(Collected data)
import Mathlib
import HarnessLib
import Literature.NumberTheory.LFunctions.ZetaScrew
import Summits.RiemannHypothesis.RiemannHypothesis.Theorems.IntegerScrewPivotUpperBound

/-!
# Route `IntegerScrew` — the `K`-NODE TRIAL INEQUALITY for the pivot, in increment form
# (PIVOT-LAW §15.3; the algebraic half of the continuum floor; RH-FREE given `S_{M−1} ≻ 0`)

`d_M` is the squared distance of the newest node `x_{log M}` of Kreĭn's screw line from the span of the
earlier nodes (`IntegerScrewPivotUpperBound.screwPivot_add_two_le_form`: `d_M ≤ Q(y, 1)` for every
coefficient vector `y`, whenever `S_{M−1} ≻ 0`).  This file evaluates that bound at the predictors
built from the last `K + 1` INCREMENTS `I_{M−k} = x_{log(M−k)} − x_{log(M−k−1)}`, `0 ≤ k ≤ K`:

* `screwPivot_add_two_le_natForm` — the bound as the full form `Σ_{m,m' ∈ [2,M]} G(log m, log m') x_m x_{m'}`
  over node labels (`x_M = 1`);
* `sum_kernel_eq_neg_sum_of_sum_eq_zero` — for zero-sum coefficients the one-point terms of
  `G(t,u) = Ψ(t) + Ψ(u) − Ψ(t−u)` cancel: the form is `−Σ Ψ(log m − log m') x_m x_{m'}` (stationary
  increments);
* `sum_range_diff_mul`, `sum_sum_range_diff_mul` — Abel summation in one and two indices;
* **`screwPivot_le_incrementForm`** — for `M ≥ K + 3`, `S_{M−1} ≻ 0` and increment coefficients
  `t_k = σ(k+1)` with `t_0 = 1`, `t_{K+1} = 0`:
  `d_M ≤ Σ_{j,k ≤ K} t_j t_k·[Ψ(ℓ_j − ℓ_{k+1}) + Ψ(ℓ_{j+1} − ℓ_k) − Ψ(ℓ_j − ℓ_k) − Ψ(ℓ_{j+1} − ℓ_{k+1})]`,
  `ℓ_a = log(M − a)` — the Gram matrix of the increments (diagonal `2Ψ(h_{M−k})`, first row the lag-`k`
  covariances of `IntegerScrewIncrementCovLag`).

The analytic half (the limits of the brackets and the choice `t_k = −(c_k/2)/log M`, giving
`G(M)·log M ≥ S_K − o(1)`) is `IntegerScrewKNodeFloor`.  Pure linear algebra over the explicit matrix
`screwMatrix`; nothing here bears on the truth of RH. [Suzuki2023, (1.4)]
-/

noncomputable section

-- D-0017: `Summit.<S>.<S>.…` is the designed namespace of a single-problem summit.
set_option linter.dupNamespace false

namespace Summit.RiemannHypothesis.RiemannHypothesis.Theorems.IntegerScrew

open Literature.NumberTheory.LFunctions Finset Matrix

/-- The pivot below the FULL quadratic form in node labels: for `S_{n+1} = screwMatrix n ≻ 0` and any
coefficient sequence `x : ℕ → ℝ` with `x (n+2) = 1`,
`d_{n+2} ≤ Σ_{m,m' ∈ [2, n+2]} G(log m, log m')·x_m x_{m'}` (the form of `S_{n+2}` at `(x_2,…,x_{n+2})`;
`IntegerScrewPivotUpperBound.screwPivot_add_two_le_form` re-packaged). [folklore] -/
theorem screwPivot_add_two_le_natForm (n : ℕ) (hn : (screwMatrix n).PosDef) (x : ℕ → ℝ)
    (hx : x (n + 2) = 1) :
    screwPivot (n + 2) ≤ ∑ m ∈ Icc 2 (n + 2), ∑ m' ∈ Icc 2 (n + 2),
      zetaScrewKernel (Real.log m) (Real.log m') * (x m * x m') := by
  set v : Fin n → ℝ := fun i => x ((i : ℕ) + 2) with hv
  have h := screwPivot_add_two_le_form n hn v
  have hform : v ⬝ᵥ screwMatrix n *ᵥ v = ∑ m ∈ Icc 2 (n + 1), ∑ m' ∈ Icc 2 (n + 1),
      zetaScrewKernel (Real.log m) (Real.log m') * (x m * x m') := by
    have := screwMatrix_form_eq_Icc n v x (fun i => rfl)
    rwa [star_trivial] at this
  have hborder : (fun i => screwBorder n i 0) ⬝ᵥ v
      = ∑ m ∈ Icc 2 (n + 1), zetaScrewKernel (Real.log m) (Real.log ((n + 2 : ℕ) : ℝ)) * x m := by
    rw [sum_Icc_two_eq_sum_fin (fun m => zetaScrewKernel (Real.log m) (Real.log ((n + 2 : ℕ) : ℝ)) * x m) n]
    simp only [dotProduct, screwBorder, Matrix.of_apply, hv]
  -- split the target sum at the top index `n + 2`
  rw [Finset.sum_Icc_succ_top (by omega : 2 ≤ n + 1 + 1)]
  simp_rw [Finset.sum_Icc_succ_top (show 2 ≤ n + 1 + 1 by omega)]
  rw [Finset.sum_add_distrib]
  -- identify the pieces
  have hsymm : ∀ m : ℕ, zetaScrewKernel (Real.log ((n + 1 + 1 : ℕ) : ℝ)) (Real.log m)
      = zetaScrewKernel (Real.log m) (Real.log ((n + 1 + 1 : ℕ) : ℝ)) := fun m => zetaScrewKernel_comm _ _
  have e12 : (n + 1 + 1 : ℕ) = n + 2 := by ring
  rw [e12] at *
  rw [hx]
  have hcorner : zetaScrewKernel (Real.log ((n + 2 : ℕ) : ℝ)) (Real.log ((n + 2 : ℕ) : ℝ))
      = 2 * zetaScrew (Real.log ((n + 2 : ℕ) : ℝ)) := zetaScrewKernel_self _
  calc screwPivot (n + 2)
      ≤ 2 * zetaScrew (Real.log ((n + 2 : ℕ) : ℝ)) + v ⬝ᵥ screwMatrix n *ᵥ v
          + 2 * ((fun i => screwBorder n i 0) ⬝ᵥ v) := h
    _ = (∑ m ∈ Icc 2 (n + 1), ∑ m' ∈ Icc 2 (n + 1),
            zetaScrewKernel (Real.log m) (Real.log m') * (x m * x m')
          + ∑ m ∈ Icc 2 (n + 1), zetaScrewKernel (Real.log m) (Real.log ((n + 2 : ℕ) : ℝ)) * (x m * 1))
        + (∑ m' ∈ Icc 2 (n + 1), zetaScrewKernel (Real.log ((n + 2 : ℕ) : ℝ)) (Real.log m') * (1 * x m')
          + zetaScrewKernel (Real.log ((n + 2 : ℕ) : ℝ)) (Real.log ((n + 2 : ℕ) : ℝ)) * (1 * 1)) := by
        rw [hform, hborder, hcorner]
        simp only [mul_one, one_mul, hsymm]
        ring

/-- CANCELLATION of the one-point terms: if the coefficients sum to zero over `s`, the form of the
kernel `G(t,u) = Ψ(t) + Ψ(u) − Ψ(t − u)` reduces to `−Σ Ψ(log m − log m')·x_m x_{m'}` (the screw line
has stationary increments; a zero-sum configuration does not see the origin). [folklore] -/
theorem sum_kernel_eq_neg_sum_of_sum_eq_zero (s : Finset ℕ) (x : ℕ → ℝ) (hs : ∑ m ∈ s, x m = 0) :
    ∑ m ∈ s, ∑ m' ∈ s, zetaScrewKernel (Real.log m) (Real.log m') * (x m * x m')
      = -∑ m ∈ s, ∑ m' ∈ s, zetaScrew (Real.log m - Real.log m') * (x m * x m') := by
  have h1 : ∑ m ∈ s, ∑ m' ∈ s, zetaScrew (Real.log m) * (x m * x m') = 0 := by
    have : ∀ m ∈ s, ∑ m' ∈ s, zetaScrew (Real.log m) * (x m * x m')
        = zetaScrew (Real.log m) * x m * ∑ m' ∈ s, x m' := by
      intro m _
      rw [Finset.mul_sum]
      exact Finset.sum_congr rfl fun m' _ => by ring
    rw [Finset.sum_congr rfl this]
    simp [hs]
  have h2 : ∑ m ∈ s, ∑ m' ∈ s, zetaScrew (Real.log m') * (x m * x m') = 0 := by
    rw [Finset.sum_comm]
    have : ∀ m' ∈ s, ∑ m ∈ s, zetaScrew (Real.log m') * (x m * x m')
        = zetaScrew (Real.log m') * x m' * ∑ m ∈ s, x m := by
      intro m' _
      rw [Finset.mul_sum]
      exact Finset.sum_congr rfl fun m _ => by ring
    rw [Finset.sum_congr rfl this]
    simp [hs]
  have hsplit : ∀ m ∈ s, ∑ m' ∈ s, zetaScrewKernel (Real.log m) (Real.log m') * (x m * x m')
      = ∑ m' ∈ s, zetaScrew (Real.log m) * (x m * x m')
        + ∑ m' ∈ s, zetaScrew (Real.log m') * (x m * x m')
        - ∑ m' ∈ s, zetaScrew (Real.log m - Real.log m') * (x m * x m') := by
    intro m _
    rw [← Finset.sum_add_distrib, ← Finset.sum_sub_distrib]
    exact Finset.sum_congr rfl fun m' _ => by rw [zetaScrewKernel]; ring
  rw [Finset.sum_congr rfl hsplit, Finset.sum_sub_distrib, Finset.sum_add_distrib, h1, h2]
  ring

/-- SUPPORT RESTRICTION: a double sum over `Icc 2 N` of terms vanishing off `Icc L N` (`2 ≤ L`) is
the double sum over `Icc L N`. [folklore] -/
theorem sum_sum_Icc_eq_of_support {N L : ℕ} (hL : 2 ≤ L) (f : ℕ → ℕ → ℝ) (x : ℕ → ℝ)
    (hx : ∀ m, m < L → x m = 0) :
    ∑ m ∈ Icc 2 N, ∑ m' ∈ Icc 2 N, f m m' * (x m * x m')
      = ∑ m ∈ Icc L N, ∑ m' ∈ Icc L N, f m m' * (x m * x m') := by
  have hsub : Icc L N ⊆ Icc 2 N := Finset.Icc_subset_Icc_left hL
  have hzero : ∀ m ∈ Icc 2 N, m ∉ Icc L N → x m = 0 := by
    intro m hm hm'
    rw [Finset.mem_Icc] at hm hm'
    exact hx m (by omega)
  symm
  rw [Finset.sum_subset hsub (fun m hm hm' => by
    rw [hzero m hm hm']; simp)]
  exact Finset.sum_congr rfl fun m _ => Finset.sum_subset hsub fun m' hm hm' => by
    rw [hzero m' hm hm']; simp

/-- RE-INDEXING by the offset from the corner: `Σ_{m ∈ [M−K−1, M]} g(m) = Σ_{a < K+2} g(M − a)` for
`K + 1 ≤ M`. [folklore] -/
theorem sum_Icc_eq_sum_range_offset {M K : ℕ} (hK : K + 1 ≤ M) (g : ℕ → ℝ) :
    ∑ m ∈ Icc (M - K - 1) M, g m = ∑ a ∈ range (K + 2), g (M - a) := by
  have hIcc : Icc (M - K - 1) M = Ico (M - K - 1) (M + 1) := by
    ext m; simp only [Finset.mem_Icc, Finset.mem_Ico]; omega
  rw [hIcc, Finset.sum_Ico_eq_sum_range]
  have hlen : M + 1 - (M - K - 1) = K + 2 := by omega
  rw [hlen, ← Finset.sum_range_reflect]
  refine Finset.sum_congr rfl fun a ha => ?_
  rw [Finset.mem_range] at ha
  congr 1
  omega

/-- ABEL SUMMATION (one index): with `ξ_a = σ(a+1) − σ(a)` and `σ(0) = 0`, `σ(K+2) = 0`,
`Σ_{a<K+2} ξ_a f(a) = Σ_{j<K+1} σ(j+1)·(f(j) − f(j+1))`. [folklore] -/
theorem sum_range_diff_mul (K : ℕ) (σ : ℕ → ℝ) (hσ0 : σ 0 = 0) (hσK : σ (K + 2) = 0) (f : ℕ → ℝ) :
    ∑ a ∈ range (K + 2), (σ (a + 1) - σ a) * f a
      = ∑ j ∈ range (K + 1), σ (j + 1) * (f j - f (j + 1)) := by
  have h1 : ∑ a ∈ range (K + 2), (σ (a + 1) - σ a) * f a
      = ∑ a ∈ range (K + 2), σ (a + 1) * f a - ∑ a ∈ range (K + 2), σ a * f a := by
    rw [← Finset.sum_sub_distrib]; exact Finset.sum_congr rfl fun a _ => by ring
  rw [h1, Finset.sum_range_succ (fun a => σ (a + 1) * f a) (K + 1), hσK, zero_mul, add_zero,
    Finset.sum_range_succ' (fun a => σ a * f a) (K + 1), hσ0, zero_mul, add_zero,
    ← Finset.sum_sub_distrib]
  exact Finset.sum_congr rfl fun j _ => by ring

/-- ABEL SUMMATION (both indices): for any kernel `Φ`,
`Σ_{a,b<K+2} Φ(a,b) ξ_a ξ_b = Σ_{j,k<K+1} σ(j+1)σ(k+1)·(Φ(j,k) − Φ(j,k+1) − Φ(j+1,k) + Φ(j+1,k+1))`
(`ξ = Δσ` as above). [folklore] -/
theorem sum_sum_range_diff_mul (K : ℕ) (σ : ℕ → ℝ) (hσ0 : σ 0 = 0) (hσK : σ (K + 2) = 0)
    (Φ : ℕ → ℕ → ℝ) :
    ∑ a ∈ range (K + 2), ∑ b ∈ range (K + 2), Φ a b * ((σ (a + 1) - σ a) * (σ (b + 1) - σ b))
      = ∑ j ∈ range (K + 1), ∑ k ∈ range (K + 1),
          σ (j + 1) * σ (k + 1) * (Φ j k - Φ j (k + 1) - Φ (j + 1) k + Φ (j + 1) (k + 1)) := by
  -- inner Abel in `b`, for each fixed `a`
  have hinner : ∀ a : ℕ, ∑ b ∈ range (K + 2), Φ a b * ((σ (a + 1) - σ a) * (σ (b + 1) - σ b))
      = (σ (a + 1) - σ a) * ∑ k ∈ range (K + 1), σ (k + 1) * (Φ a k - Φ a (k + 1)) := by
    intro a
    rw [← sum_range_diff_mul K σ hσ0 hσK (Φ a), Finset.mul_sum]
    exact Finset.sum_congr rfl fun b _ => by ring
  simp_rw [hinner]
  -- outer Abel in `a`
  rw [sum_range_diff_mul K σ hσ0 hσK (fun a => ∑ k ∈ range (K + 1), σ (k + 1) * (Φ a k - Φ a (k + 1)))]
  refine Finset.sum_congr rfl fun j _ => ?_
  rw [← Finset.sum_sub_distrib, Finset.mul_sum]
  exact Finset.sum_congr rfl fun k _ => by ring

/-- **THE `K`-NODE TRIAL INEQUALITY (increment form).** For `M ≥ K + 3` with `S_{M−1} ≻ 0` and
increment coefficients `t_k = σ(k+1)` (`σ(0) = 0`, `t_0 = σ(1) = 1`, `t_{K+1} = σ(K+2) = 0`):
`d_M ≤ ‖Σ_{k=0}^{K} t_k I_{M−k}‖² = Σ_{j,k ≤ K} t_j t_k·[Ψ(ℓ_j − ℓ_{k+1}) + Ψ(ℓ_{j+1} − ℓ_k) − Ψ(ℓ_j − ℓ_k) − Ψ(ℓ_{j+1} − ℓ_{k+1})]`,
`ℓ_a = log(M − a)` — the Gram matrix of the increments `I_{M−k} = x_{log(M−k)} − x_{log(M−k−1)}` of the
screw line (diagonal `2Ψ(h_{M−k})`, row `0` the lag-`k` covariances of PIVOT-LAW §2a(iv)/§15).
[folklore] -/
theorem screwPivot_le_incrementForm (M K : ℕ) (hM : K + 3 ≤ M) (hPD : (screwMatrix (M - 2)).PosDef)
    (σ : ℕ → ℝ) (hσ0 : σ 0 = 0) (hσ1 : σ 1 = 1) (hσK : σ (K + 2) = 0) :
    screwPivot M ≤ ∑ j ∈ range (K + 1), ∑ k ∈ range (K + 1), σ (j + 1) * σ (k + 1) *
      (zetaScrew (Real.log ((M : ℝ) - j) - Real.log ((M : ℝ) - (k + 1)))
        + zetaScrew (Real.log ((M : ℝ) - (j + 1)) - Real.log ((M : ℝ) - k))
        - zetaScrew (Real.log ((M : ℝ) - j) - Real.log ((M : ℝ) - k))
        - zetaScrew (Real.log ((M : ℝ) - (j + 1)) - Real.log ((M : ℝ) - (k + 1)))) := by
  obtain ⟨n, rfl⟩ : ∃ n, M = n + 2 := ⟨M - 2, by omega⟩
  have hn2 : n + 2 - 2 = n := by omega
  rw [hn2] at hPD
  -- node coefficients: x_m = σ(M−m+1) − σ(M−m) on [M−K−1, M], zero elsewhere
  set x : ℕ → ℝ := fun m => if m + K + 1 < n + 2 then 0 else σ (n + 2 - m + 1) - σ (n + 2 - m)
    with hxdef
  have hxM : x (n + 2) = 1 := by
    simp only [hxdef, show ¬ (n + 2 + K + 1 < n + 2) by omega, if_false, Nat.sub_self, zero_add,
      hσ1, hσ0, sub_zero]
  have hx0 : ∀ m, m < n + 2 - K - 1 → x m = 0 := by
    intro m hm
    simp only [hxdef, show m + K + 1 < n + 2 by omega, if_true]
  -- 1. the full form
  have h1 := screwPivot_add_two_le_natForm n hPD x hxM
  -- 2. restrict the support
  rw [sum_sum_Icc_eq_of_support (by omega : 2 ≤ n + 2 - K - 1)
    (fun m m' => zetaScrewKernel (Real.log m) (Real.log m')) x hx0] at h1
  -- 3. the coefficients sum to zero
  have hoff : ∀ a, a < K + 2 → x (n + 2 - a) = σ (a + 1) - σ a := by
    intro a ha
    simp only [hxdef, show ¬ (n + 2 - a + K + 1 < n + 2) by omega, if_false,
      show n + 2 - (n + 2 - a) = a by omega]
  have hsum : ∑ m ∈ Icc (n + 2 - K - 1) (n + 2), x m = 0 := by
    rw [sum_Icc_eq_sum_range_offset (by omega : K + 1 ≤ n + 2)]
    rw [Finset.sum_congr rfl fun a ha => hoff a (Finset.mem_range.1 ha)]
    rw [Finset.sum_range_sub σ (K + 2), hσK, hσ0, sub_zero]
  rw [sum_kernel_eq_neg_sum_of_sum_eq_zero _ x hsum] at h1
  -- 4. re-index both sums by the offset from the corner
  rw [sum_Icc_eq_sum_range_offset (by omega : K + 1 ≤ n + 2)] at h1
  simp_rw [sum_Icc_eq_sum_range_offset (show K + 1 ≤ n + 2 by omega)] at h1
  -- rewrite the coefficients and casts on `range (K+2)`
  have hcast : ∀ a, a < K + 2 → (((n + 2 - a : ℕ) : ℝ)) = ((n + 2 : ℕ) : ℝ) - a := by
    intro a ha
    rw [Nat.cast_sub (by omega)]
  have h2 : ∑ a ∈ range (K + 2), ∑ b ∈ range (K + 2),
        zetaScrew (Real.log ((n + 2 - a : ℕ) : ℝ) - Real.log ((n + 2 - b : ℕ) : ℝ))
          * (x (n + 2 - a) * x (n + 2 - b))
      = ∑ a ∈ range (K + 2), ∑ b ∈ range (K + 2),
        zetaScrew (Real.log (((n + 2 : ℕ) : ℝ) - a) - Real.log (((n + 2 : ℕ) : ℝ) - b))
          * ((σ (a + 1) - σ a) * (σ (b + 1) - σ b)) := by
    refine Finset.sum_congr rfl fun a ha => Finset.sum_congr rfl fun b hb => ?_
    rw [Finset.mem_range] at ha hb
    rw [hcast a ha, hcast b hb, hoff a ha, hoff b hb]
  rw [h2, sum_sum_range_diff_mul K σ hσ0 hσK] at h1
  -- 5. match the target (signs inside the bracket; casts of `j + 1`)
  refine h1.trans (le_of_eq ?_)
  rw [← Finset.sum_neg_distrib]
  refine Finset.sum_congr rfl fun j _ => ?_
  rw [← Finset.sum_neg_distrib]
  refine Finset.sum_congr rfl fun k _ => ?_
  push_cast
  ring

end Summit.RiemannHypothesis.RiemannHypothesis.Theorems.IntegerScrew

ASSIGNMENT:
Above are the records; print exactly the lines from the line with "have : ∀ m'" to the line with "Icc 2 N, ∑ m'", including both, and nothing else.

FINISHED TASK:
    have : ∀ m' ∈ s, ∑ m ∈ s, zetaScrew (Real.log m') * (x m * x m')
        = zetaScrew (Real.log m') * x m' * ∑ m ∈ s, x m := by
      intro m' _
      rw [Finset.mul_sum]
      exact Finset.sum_congr rfl fun m _ => by ring
    rw [Finset.sum_congr rfl this]
    simp [hs]
  have hsplit : ∀ m ∈ s, ∑ m' ∈ s, zetaScrewKernel (Real.log m) (Real.log m') * (x m * x m')
      = ∑ m' ∈ s, zetaScrew (Real.log m) * (x m * x m')
        + ∑ m' ∈ s, zetaScrew (Real.log m') * (x m * x m')
        - ∑ m' ∈ s, zetaScrew (Real.log m - Real.log m') * (x m * x m') := by
    intro m _
    rw [← Finset.sum_add_distrib, ← Finset.sum_sub_distrib]
    exact Finset.sum_congr rfl fun m' _ => by rw [zetaScrewKernel]; ring
  rw [Finset.sum_congr rfl hsplit, Finset.sum_sub_distrib, Finset.sum_add_distrib, h1, h2]
  ring

/-- SUPPORT RESTRICTION: a double sum over `Icc 2 N` of terms vanishing off `Icc L N` (`2 ≤ L`) is
the double sum over `Icc L N`. [folklore] -/
theorem sum_sum_Icc_eq_of_support {N L : ℕ} (hL : 2 ≤ L) (f : ℕ → ℕ → ℝ) (x : ℕ → ℝ)
    (hx : ∀ m, m < L → x m = 0) :
    ∑ m ∈ Icc 2 N, ∑ m' ∈ Icc 2 N, f m m' * (x m * x m')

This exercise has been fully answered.